Go to the line holding "[AroraBarakCC2009]." in the entries below and write out exactly every line down to and including the line holding "l => C (bitZ".

START THE DATA

import Literature.Computability.Complexity.WorstCaseToMild
import Literature.Computability.Complexity.MajorityEnumeration
import HarnessLib

/-!
# Bit-string arithmetic for `𝔽₂[X]` and `GF(2^{M+1})`, and the extension `P(z)` as string computations

The VALUE LEVEL of the machine deciding the mildly hard language of `MildHardLanguage.lean`
(`HardLangMachine.lean`): every loop the machine runs, written as a `List.foldl` over `List.range` on
bit strings and proved correct against Mathlib's `Polynomial (ZMod 2)`, the field
`GF2 M = 𝔽₂[X]/(f_M)` of `InformationTheory/Coding/BCHExplicit.lean`, and the low-degree extension of
`WorstCaseToMild.lean` / `MetaComplexity/SubcubeExtension.lean`.

* polynomials as coefficient lists: `polyOfBits`, `xorStr` (addition), `clmul` (carry-less product),
  `reduceTop`/`pmodStr` (remainder modulo a monic polynomial by Horner's rule, `polyOfBits_pmodStr` via
  `Polynomial.div_modByMonic_unique`), `polyOfBits_natBits` (numerals are bitmask polynomials
  `bitsPoly`);
* field elements as `M + 1` bits: `bits M u` (power-basis coordinates, `polyOfBits_bits_mk`: the class
  of `p` spells `p mod f_M`), the modulus string `modStr M` (`= natBits (M+2) (canonIrredBits M)`),
  `xorStr_bits`, `fmulStr`/`fmulStr_bits`, `fpowStr`, `finvStr`/`finvStr_bits` (`u⁻¹ = u^{2^{M+1}-2}`);
* the modulus search: `dvdTestB`/`dvdTestB_iff`, the half-range test `irredTestB`/`irredTestB_iff`
  (`BCHExplicit.irreducible_bitsPoly_iff`) and the full-range test `irredFull`/`irredFull_iff` (trial
  division by every bitmask in `[2, 2^{M+1})`, `Polynomial.Monic.irreducible_iff_natDegree`),
  `modSearch`/`modSearch_eq` (the first hit is `canonIrredBits M`, by its minimality);
* evaluating the extension: `bitsOf`, `cubeStrN`/`cubeStrN_eq` (cube points), `eval_cubeBasis`,
  `deltaStr`/`deltaStr_eq` (the Lagrange indicator `δ_c(t)` as a product over the other cube points),
  `blockVal`, `rows_bitsOf`, `termStr`/`termStr_eq` (`∏_i δ_{a_i}(z_i)`), `extStr`/`extStr_eq`
  (`Σ_a [f a] ∏_i δ_{a_i}(z_i) = ext f z`), with the range ↔ cube bijections `prod_range_bitsOf`,
  `sum_range_rows_bitsOf`.

## References

* R. J. McEliece, *The Theory of Information and Coding*, 2nd ed., CUP 2002, Ch. 9 §9.1 (binary
  polynomial arithmetic, field elements as coefficient vectors) [Mceliece2002].
* S. Arora, B. Barak, *Computational Complexity: A Modern Approach*, CUP 2009, §19.4.2 (the extension
  is computable in time polynomial in the table size: "`E` is closed under such encodings")
  [AroraBarakCC2009].
-/

noncomputable section

namespace Literature.Computability.Complexity

open Polynomial Literature.InformationTheory.Coding

namespace GF2Str

/-! ### Coefficient lists -/

/-- The polynomial with coefficient list `l` (entry `i` is the coefficient of `X^i`). [folklore] -/
def polyOfBits : List Bool → (ZMod 2)[X]
  | [] => 0
  | b :: l => C (bitZ b) + X * polyOfBits l

/-- `polyOfBits [] = 0`. [folklore] -/
@[simp] theorem polyOfBits_nil : polyOfBits [] = 0 := rfl

/-- `polyOfBits (b :: l) = b + X · polyOfBits l`. [folklore] -/
@[simp] theorem polyOfBits_cons (b : Bool) (l : List Bool) : polyOfBits (b :: l) = C (bitZ b) + X * polyOfBits l := rfl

END THE DATA

=== ANSWER FOR THE TASK ===
  [AroraBarakCC2009].
-/

noncomputable section

namespace Literature.Computability.Complexity

open Polynomial Literature.InformationTheory.Coding

namespace GF2Str

/-! ### Coefficient lists -/

/-- The polynomial with coefficient list `l` (entry `i` is the coefficient of `X^i`). [folklore] -/
def polyOfBits : List Bool → (ZMod 2)[X]
  | [] => 0
  | b :: l => C (bitZ b) + X * polyOfBits l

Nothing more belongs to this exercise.